= Malara Broadcast Group =

American media company

Malara Broadcast Group of Sarasota, Florida, a Delaware corporation, also known as Malara Broadcasting, was a broadcasting holding company. Malara Broadcasting was founded in 2004 by Tony Malara, former president of affiliate relations for CBS. Malara owned two television stations: KDLH in Duluth, Minnesota and WPTA in Fort Wayne, Indiana.

==History==
On April 23, 2004, Malara Broadcast Group entered into agreements to purchase KDLH and WPTA. This marked Malara's first action as a company. These purchases were completed in early March 2005.

On March 8, 2005, Malara Broadcast Group entered into a credit agreement with Granite Broadcasting. This agreement gave Malara Broadcasting $48.5 million and a revolving credit line of $5 million, which it used to purchase KDLH (from former owner New Vision Television) and WPTA, from Granite. In addition to this agreement, Malara also entered into a second agreement with Granite, under which Granite would operate, promote, and sell advertising for the two Malara stations. This is known as a local marketing agreement.
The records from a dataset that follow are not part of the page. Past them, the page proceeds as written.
import Literature.LinearAlgebra.Subspace.SpanPairCount
import HarnessLib

/-!
# Cones of three families of punctured lines: cardinality and the line lemma

Topic `LinearAlgebra/Subspace`.  For triples of vectors `(aᵢ, bᵢ, eᵢ)_{i<N}` in `F^m` over a finite
field `F` (`q = |F|`) consider the three "colour cones"
`𝒮 = {σ aᵢ − τ bᵢ}`, `𝒯 = {σ bᵢ − τ eᵢ}`, `𝒰 = {σ eᵢ − τ aᵢ}` (`σ, τ ∈ F^×`, all `i`) — the sets
`Aᵢ − Bᵢ`, `Bᵢ − Cᵢ`, `Cᵢ − Aᵢ` of the punctured lines `Aᵢ = F^× aᵢ`, `Bᵢ = F^× bᵢ`, `Cᵢ = F^× eᵢ`.

* `card_cone` — under independence of each triple and pairwise disjointness, `|𝒮| = N (q − 1)²`;
* `cover_of_sixScalar` — the LINE LEMMA: under independence and the six-scalar zero-sum property
  (= the simultaneous triple product property of the punctured-line family, see
  `Literature/Computability/AlgebraicComplexity/STPPLineFamilies.lean`), every plane through the
  origin has `≤ q − 1` vectors of `𝒮`, or `≤ q − 1` of `𝒯`, or `≤ 3(q − 1)` of `𝒰` — exactly the
  cover hypothesis of `Literature.LinearAlgebra.Subspace.card_mul_lt_of_cover`
  (`SpanPairCover.lean`).

Statements take the cones as finsets characterised by membership (no definition, no decidability
in statements).  Written for the matrix-multiplication summit (route `AlgebraicSTPPDichotomy`);
elementary linear algebra, proved here in full.
-/

open Submodule Finset

namespace Literature.LinearAlgebra.Subspace

variable {F : Type*} [Field F] [Fintype F] {m N : ℕ}

/-- **The cone of one colour has exactly `N (q − 1)²` vectors.**  If the triples `(aᵢ, bᵢ, eᵢ)` are
linearly independent (`hind`) and the punctured planes `{σ aᵢ − τ bᵢ : σ, τ ≠ 0}` are pairwise
disjoint (`hdisj`), then `|{σ aᵢ − τ bᵢ : i < N, σ, τ ≠ 0}| = N (q − 1)²`. [folklore] -/
theorem card_cone (a b e : Fin N → (Fin m → F))
    (hdisj : ∀ (i k : Fin N) (σ τ σ' τ' : F), σ ≠ 0 → τ ≠ 0 → σ' ≠ 0 → τ' ≠ 0 →
      σ • a i - τ • b i = σ' • a k - τ' • b k → i = k)
    (hind : ∀ (i : Fin N) (α β γ : F), α • a i + β • b i + γ • e i = 0 → α = 0 ∧ β = 0 ∧ γ = 0)
    (ES : Finset (Fin m → F))
    (hES : ∀ x, x ∈ ES ↔ ∃ i, ∃ σ τ : F, σ ≠ 0 ∧ τ ≠ 0 ∧ x = σ • a i - τ • b i) :
    ES.card = N * (Fintype.card F - 1) ^ 2 := by
  classical
  set f : Fin N → F × F → (Fin m → F) := fun i στ => στ.1 • a i - στ.2 • b i with hf
  set P : Finset (F × F) := (univ.filter (fun σ : F => σ ≠ 0)) ×ˢ (univ.filter (fun τ : F => τ ≠ 0))
    with hP
  have hPcard : P.card = (Fintype.card F - 1) ^ 2 := by
    rw [hP, card_product]
    have : (univ.filter (fun σ : F => σ ≠ 0)).card = Fintype.card F - 1 := by
      rw [filter_ne' univ (0 : F), card_erase_of_mem (mem_univ _), card_univ]
    rw [this, sq]
  have hESe : ES = (univ : Finset (Fin N)).biUnion (fun i => P.image (f i)) := by
    ext x
    simp only [hES, mem_biUnion, mem_univ, true_and, mem_image, hP, mem_product, mem_filter,
      Prod.exists, hf]
    constructor
    · rintro ⟨i, σ, τ, hσ, hτ, rfl⟩
      exact ⟨i, σ, τ, ⟨hσ, hτ⟩, rfl⟩
    · rintro ⟨i, σ, τ, ⟨hσ, hτ⟩, rfl⟩
      exact ⟨i, σ, τ, hσ, hτ, rfl⟩
  have hinj : ∀ i, Set.InjOn (f i) P := by
    rintro i ⟨σ, τ⟩ hστ ⟨σ', τ'⟩ hστ' h
    simp only [hf] at h
    have := hind i (σ - σ') (τ' - τ) 0 (by linear_combination (norm := module) h)
    exact Prod.ext (sub_eq_zero.1 this.1) (sub_eq_zero.1 this.2.1).symm
  rw [hESe, card_biUnion]
  · rw [sum_congr rfl (fun i _ => card_image_of_injOn (hinj i)), sum_const, card_univ,
      Fintype.card_fin, smul_eq_mul, hPcard]
  · intro i _ k _ hik
    rw [Function.onFun, disjoint_left]
    intro x hxi hxk
    rw [mem_image] at hxi hxk
    obtain ⟨⟨σ, τ⟩, hστ, rfl⟩ := hxi
    obtain ⟨⟨σ', τ'⟩, hστ', h⟩ := hxk
    simp only [hP, mem_product, mem_filter, mem_univ, true_and] at hστ hστ'
    simp only [hf] at h
    exact hik (hdisj i k σ τ σ' τ' hστ.1 hστ.2 hστ'.1 hστ'.2 h.symm)


/-- **Line lemma for three families of punctured lines.**  Let `(aᵢ, bᵢ, eᵢ)_{i<N}` be triples of
vectors of `F^m`, each triple linearly independent (`hind`), with the six-scalar zero-sum property
(`hkey`): whenever `(σ aᵢ − τ bᵢ) + (σ' bⱼ − τ' eⱼ) + (σ'' e_k − τ'' a_k) = 0` with all six scalars
non-zero then `i = j = k` (this is the simultaneous triple product property of the punctured lines
`F^× aᵢ, F^× bᵢ, F^× eᵢ`).  Put `𝒮 = {σ aᵢ − τ bᵢ}`, `𝒯 = {σ bᵢ − τ eᵢ}`, `𝒰 = {σ eᵢ − τ aᵢ}`
(`σ, τ ≠ 0`, all `i`).  Then every plane `L = span{v, w}` through the origin has at most `q − 1`
vectors of `𝒮`, or at most `q − 1` of `𝒯`, or at most `3(q − 1)` of `𝒰` (`q = |F|`).  Proof:
otherwise pick `x ∈ 𝒮 ∩ L`, `y ∈ 𝒯 ∩ L` independent; any `z ∈ 𝒰 ∩ L` off the lines of `x, y` is
`α x + β y` with `α β ≠ 0`, so `hkey` forces its index to be that of `x` (and of `y`); two
independent such `z` span `L`, putting `x` in `span{aᵢ, eᵢ}` and contradicting `hind`. (Elementary;
proved here, no published source.) [folklore] -/
theorem cover_of_sixScalar [DecidableEq F] (a b e : Fin N → (Fin m → F))
    (hkey : ∀ (i j k : Fin N) (σ τ σ' τ' σ'' τ'' : F), σ ≠ 0 → τ ≠ 0 → σ' ≠ 0 → τ' ≠ 0 →
      σ'' ≠ 0 → τ'' ≠ 0 →
      (σ • a i - τ • b i) + (σ' • b j - τ' • e j) + (σ'' • e k - τ'' • a k) = 0 → i = j ∧ j = k)
    (hind : ∀ (i : Fin N) (α β γ : F), α • a i + β • b i + γ • e i = 0 → α = 0 ∧ β = 0 ∧ γ = 0)
    (ES ET EU : Finset (Fin m → F))
    (hES : ∀ x, x ∈ ES ↔ ∃ i, ∃ σ τ : F, σ ≠ 0 ∧ τ ≠ 0 ∧ x = σ • a i - τ • b i)
    (hET : ∀ x, x ∈ ET ↔ ∃ i, ∃ σ τ : F, σ ≠ 0 ∧ τ ≠ 0 ∧ x = σ • b i - τ • e i)
    (hEU : ∀ x, x ∈ EU ↔ ∃ i, ∃ σ τ : F, σ ≠ 0 ∧ τ ≠ 0 ∧ x = σ • e i - τ • a i)
    (v w : Fin m → F) (L : Finset (Fin m → F)) (hv : v ≠ 0)
    (hw : w ∉ span F ({v} : Set (Fin m → F)))
    (hL : ∀ x, x ∈ L ↔ x ∈ span F ({v, w} : Set (Fin m → F))) :
    (ES ∩ L).card + 1 ≤ Fintype.card F ∨ (ET ∩ L).card + 1 ≤ Fintype.card F ∨
      (EU ∩ L).card + 3 ≤ 3 * Fintype.card F := by
  classical
  set q := Fintype.card F with hq
  have h1q : 1 < q := Fintype.one_lt_card
  by_contra hcon
  push Not at hcon
  obtain ⟨hcS, hcT, hcU⟩ := hcon
  -- 0 is in none of the three sets
  have h0U : ∀ z ∈ EU, z ≠ 0 := by
    intro z hz h0
    obtain ⟨k, σ, τ, hσ, hτ, rfl⟩ := (hEU z).1 hz
    have := hind k (-τ) 0 σ (by rw [← h0]; module)
    exact hσ this.2.2
  -- helper: a line minus the origin has q - 1 vectors; a subset of it avoiding 0 has ≤ q - 1
  have hline : ∀ (x : Fin m → F), x ≠ 0 → ∀ (S : Finset (Fin m → F)), (0 : Fin m → F) ∉ S →
      (∀ z ∈ S, z ∈ span F ({x} : Set (Fin m → F))) → S.card ≤ q - 1 := by
    intro x hx S h0 hS
    have hsub : S ⊆ (univ.filter (fun z : Fin m → F => z ∈ span F ({x} : Set _))).erase 0 := by
      intro z hz
      simp only [mem_erase, mem_filter, mem_univ, true_and]
      exact ⟨fun h => h0 (h ▸ hz), hS z hz⟩
    refine (card_le_card hsub).trans ?_
    rw [card_erase_of_mem (by simp), card_eq_of_mem_iff_mem_span_singleton (F := F) hx _
      (fun z => by simp)]
  -- Step A: x ∈ ES ∩ L, y ∈ ET ∩ L with y ∉ span{x}
  obtain ⟨x, hx⟩ : (ES ∩ L).Nonempty := by
    rw [← card_pos]; omega
  rw [mem_inter] at hx
  obtain ⟨i, σ, τ, hσ, hτ, hxdef⟩ := (hES x).1 hx.1
  have hx0 : x ≠ 0 := by
    intro h0
    have := hind i σ (-τ) 0 (by rw [hxdef] at h0; rw [← h0]; module)
    exact hσ this.1
  obtain ⟨y, hy, hyx⟩ : ∃ y ∈ ET ∩ L, y ∉ span F ({x} : Set (Fin m → F)) := by
    by_contra hall
    push Not at hall
    have h0T : (0 : Fin m → F) ∉ ET ∩ L := by
      intro h0
      obtain ⟨j, σ', τ', hσ', hτ', h0'⟩ := (hET 0).1 (mem_inter.1 h0).1
      have := hind j 0 σ' (-τ') (by rw [h0']; module)
      exact hσ' this.2.1
    have := hline x hx0 _ h0T hall
    omega
  rw [mem_inter] at hy
  obtain ⟨j, σ', τ', hσ', hτ', hydef⟩ := (hET y).1 hy.1
  -- Step B: L is the span of x and y
  have hLxy : ∀ z, z ∈ L → z ∈ span F ({x, y} : Set (Fin m → F)) := by
    set Lxy : Finset (Fin m → F) := univ.filter (fun z => z ∈ span F ({x, y} : Set (Fin m → F)))
      with hLxy'
    have hsub : Lxy ⊆ L := subset_of_mem_span_pair ((hL x).1 hx.2) ((hL y).1 hy.2) L Lxy hL
      (fun z => by simp [hLxy'])
    have hcard : L.card ≤ Lxy.card := by
      rw [card_eq_sq_of_mem_iff_mem_span_pair (F := F) hv hw L hL,
        card_eq_sq_of_mem_iff_mem_span_pair (F := F) hx0 hyx Lxy (fun z => by simp [hLxy'])]
    have heq := eq_of_subset_of_card_le hsub hcard
    intro z hz
    rw [← heq] at hz
    simpa [hLxy'] using hz
  -- Step D (stated before C): every z ∈ EU ∩ L off the lines of x and y forces i = j = k
  have hstepD : ∀ z ∈ EU ∩ L, z ∉ span F ({x} : Set (Fin m → F)) →
      z ∉ span F ({y} : Set (Fin m → F)) →
      ∀ (k : Fin N) (σ'' τ'' : F), σ'' ≠ 0 → τ'' ≠ 0 → z = σ'' • e k - τ'' • a k →
      i = j ∧ j = k := by
    intro z hz hzx hzy k σ'' τ'' hσ'' hτ'' hzdef
    have hz' := hLxy z (mem_inter.1 hz).2
    rw [mem_span_pair] at hz'
    obtain ⟨α, β, hαβ⟩ := hz'
    have hα : α ≠ 0 := by
      rintro rfl
      apply hzy
      rw [← hαβ, zero_smul, zero_add]
      exact smul_mem _ _ (mem_span_singleton_self y)
    have hβ : β ≠ 0 := by
      rintro rfl
      apply hzx
      rw [← hαβ, zero_smul, add_zero]
      exact smul_mem _ _ (mem_span_singleton_self x)
    refine hkey i j k (-α * σ) (-α * τ) (-β * σ') (-β * τ') σ'' τ'' (mul_ne_zero (neg_ne_zero.2 hα) hσ)
      (mul_ne_zero (neg_ne_zero.2 hα) hτ) (mul_ne_zero (neg_ne_zero.2 hβ) hσ')
      (mul_ne_zero (neg_ne_zero.2 hβ) hτ') hσ'' hτ'' ?_
    have : z = α • x + β • y := hαβ.symm
    rw [this, hxdef, hydef] at hzdef
    -- hzdef : α • (σ • a i - τ • b i) + β • (σ' • b j - τ' • e j) = σ'' • e k - τ'' • a k
    linear_combination (norm := module) (-1 : F) • hzdef
  -- Step C: at least q vectors of EU ∩ L off the two lines
  set Z : Finset (Fin m → F) := (EU ∩ L).filter (fun z => z ∉ span F ({x} : Set (Fin m → F)) ∧
    z ∉ span F ({y} : Set (Fin m → F))) with hZ
  have hy0 : y ≠ 0 := by
    intro h0; apply hyx; rw [h0]; exact zero_mem _
  have hZcard : q ≤ Z.card := by
    have hsplit := card_filter_add_card_filter_not
      (s := EU ∩ L) (fun z => z ∉ span F ({x} : Set (Fin m → F)) ∧
        z ∉ span F ({y} : Set (Fin m → F)))
    have hrest : ((EU ∩ L).filter (fun z => ¬ (z ∉ span F ({x} : Set (Fin m → F)) ∧
        z ∉ span F ({y} : Set (Fin m → F))))).card ≤ (q - 1) + (q - 1) := by
      have hsub : (EU ∩ L).filter (fun z => ¬ (z ∉ span F ({x} : Set (Fin m → F)) ∧
          z ∉ span F ({y} : Set (Fin m → F)))) ⊆
          (EU ∩ L).filter (fun z => z ∈ span F ({x} : Set (Fin m → F))) ∪
          (EU ∩ L).filter (fun z => z ∈ span F ({y} : Set (Fin m → F))) := by
        intro z hz
        simp only [mem_filter, mem_union, not_and_or, not_not] at hz ⊢
        tauto
      refine (card_le_card hsub).trans ((card_union_le _ _).trans (add_le_add ?_ ?_))
      · refine hline x hx0 _ (fun h => h0U 0 (mem_inter.1 (mem_filter.1 h).1).1 rfl) ?_
        intro z hz; exact (mem_filter.1 hz).2
      · refine hline y hy0 _ (fun h => h0U 0 (mem_inter.1 (mem_filter.1 h).1).1 rfl) ?_
        intro z hz; exact (mem_filter.1 hz).2
    rw [hZ]
    omega
  -- Step E: two independent elements of Z
  obtain ⟨z₀, hz₀⟩ : Z.Nonempty := by rw [← card_pos]; omega
  have hz₀' := mem_filter.1 hz₀
  have hz₀0 : z₀ ≠ 0 := h0U z₀ (mem_inter.1 hz₀'.1).1
  obtain ⟨z₁, hz₁, hz₁₀⟩ : ∃ z₁ ∈ Z, z₁ ∉ span F ({z₀} : Set (Fin m → F)) := by
    by_contra hall
    push Not at hall
    have := hline z₀ hz₀0 Z (fun h => h0U 0 (mem_inter.1 (mem_filter.1 h).1).1 rfl) hall
    omega
  have hz₁' := mem_filter.1 hz₁
  obtain ⟨k₀, σ₀, τ₀, hσ₀, hτ₀, hz₀def⟩ := (hEU z₀).1 (mem_inter.1 hz₀'.1).1
  obtain ⟨k₁, σ₁, τ₁, hσ₁, hτ₁, hz₁def⟩ := (hEU z₁).1 (mem_inter.1 hz₁'.1).1
  obtain ⟨hij, hjk₀⟩ := hstepD z₀ hz₀'.1 hz₀'.2.1 hz₀'.2.2 k₀ σ₀ τ₀ hσ₀ hτ₀ hz₀def
  obtain ⟨-, hjk₁⟩ := hstepD z₁ hz₁'.1 hz₁'.2.1 hz₁'.2.2 k₁ σ₁ τ₁ hσ₁ hτ₁ hz₁def
  -- Step F: x lies in span{z₀, z₁} ⊆ span{a i, e i}: contradiction with independence
  have hxz : x ∈ span F ({z₀, z₁} : Set (Fin m → F)) := by
    set Lz : Finset (Fin m → F) := univ.filter (fun z => z ∈ span F ({z₀, z₁} : Set (Fin m → F)))
      with hLz'
    have hsub : Lz ⊆ L := subset_of_mem_span_pair ((hL z₀).1 (mem_inter.1 hz₀'.1).2)
      ((hL z₁).1 (mem_inter.1 hz₁'.1).2) L Lz hL (fun z => by simp [hLz'])
    have hcard : L.card ≤ Lz.card := by
      rw [card_eq_sq_of_mem_iff_mem_span_pair (F := F) hv hw L hL,
        card_eq_sq_of_mem_iff_mem_span_pair (F := F) hz₀0 hz₁₀ Lz (fun z => by simp [hLz'])]
    have heq := eq_of_subset_of_card_le hsub hcard
    have := hx.2
    rw [← heq] at this
    simpa [hLz'] using this
  rw [mem_span_pair] at hxz
  obtain ⟨lam, mu, hlm⟩ := hxz
  subst hjk₀ hjk₁
  -- hlm : lam • z₀ + mu • z₁ = x with z₀ = σ₀ • e j - τ₀ • a j, z₁ = σ₁ • e j - τ₁ • a j, x = σ • a i - τ • b i, i = j
  subst hij
  rw [hz₀def, hz₁def, hxdef] at hlm
  have := hind i (σ + lam * τ₀ + mu * τ₁) (-τ) (-(lam * σ₀ + mu * σ₁))
    (by linear_combination (norm := module) (-1 : F) • hlm)
  exact hτ (neg_eq_zero.1 this.2.1)


end Literature.LinearAlgebra.Subspace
The future of Malara Broadcasting was in doubt given several occurrences stemming from the death of group founder Tony Malara from leukemia and a heart attack on August 24, 2006, as well as financial woes of partner Granite Broadcasting which filed for Chapter 11 bankruptcy on December 11, 2006. Both the future of the Granite group and any rulings on who would get control of Malara could have led to massive changes with the company. Granite emerged from bankruptcy in mid-2007 under the control of the Connecticut-based private equity firm Silver Point Capital, who also controlled Communications Corporation of America, White Knight Broadcasting and selected Spanish-language stations acquired from Equity Media Holdings.

Malara Broadcasting filed its financial results to the SEC jointly with Granite, leading many to believe that it was simply a shell corporation for Granite. If this were true, Granite and Malara would have been in violation of the FCC's rules on duopolies. FCC regulations do not allow duopolies between two of the four highest-rated stations in a market. Additionally, neither Fort Wayne and Duluth have enough full-power stations to legally permit a duopoly in any case. Fort Wayne and Duluth have only six full-power stations each, and FCC regulations require a market to have eight unique station owners once a duopoly is formed—effectively restricting duopolies to markets with at least nine full-power stations. Similar allegations surround Cunningham Broadcasting, which many believe is simply a shell for Sinclair Broadcast Group.

On February 11, 2014, it was announced that, as part of Quincy Newspapers' purchase of several Granite stations, Malara would sell WPTA to Quincy and KDLH to SagamoreHill Broadcasting. As a result of the deal, Quincy, which is acquiring KBJR-TV from Granite in the deal, was to provide services to KDLH, while WPTA was to provide services to WISE-TV, which Granite planned to sell to SagamoreHill (currently, WPTA receives services from WISE). SagamoreHill was dropped from the transaction in a November 2014 restructuring of the deal; as a result, Malara would have retained WPTA and KDLH and Quincy would have acquired WISE. Quincy would have continued to provide services to the Malara stations. In July 2015, the deal was reworked again, reverting to the original structure of Quincy acquiring WPTA and KBJR and SagamoreHill acquiring WISE and KDLH. However, the agreements between Quincy and SagamoreHill would be wound down within nine months of the deal's consummation, after which WISE's and KDLH's existing Big Three network affiliations would be moved to subchannels of WPTA and KBJR, respectively, and WISE and KDLH would begin operating independently of WPTA and KBJR as solely The CW Plus affiliates. The deal was completed on November 2, 2015; the affiliation switches and the termination of the sharing agreements took effect on August 1, 2016. Quincy would acquire the two CW stations outright in 2018, reuniting them with their former LMA partners.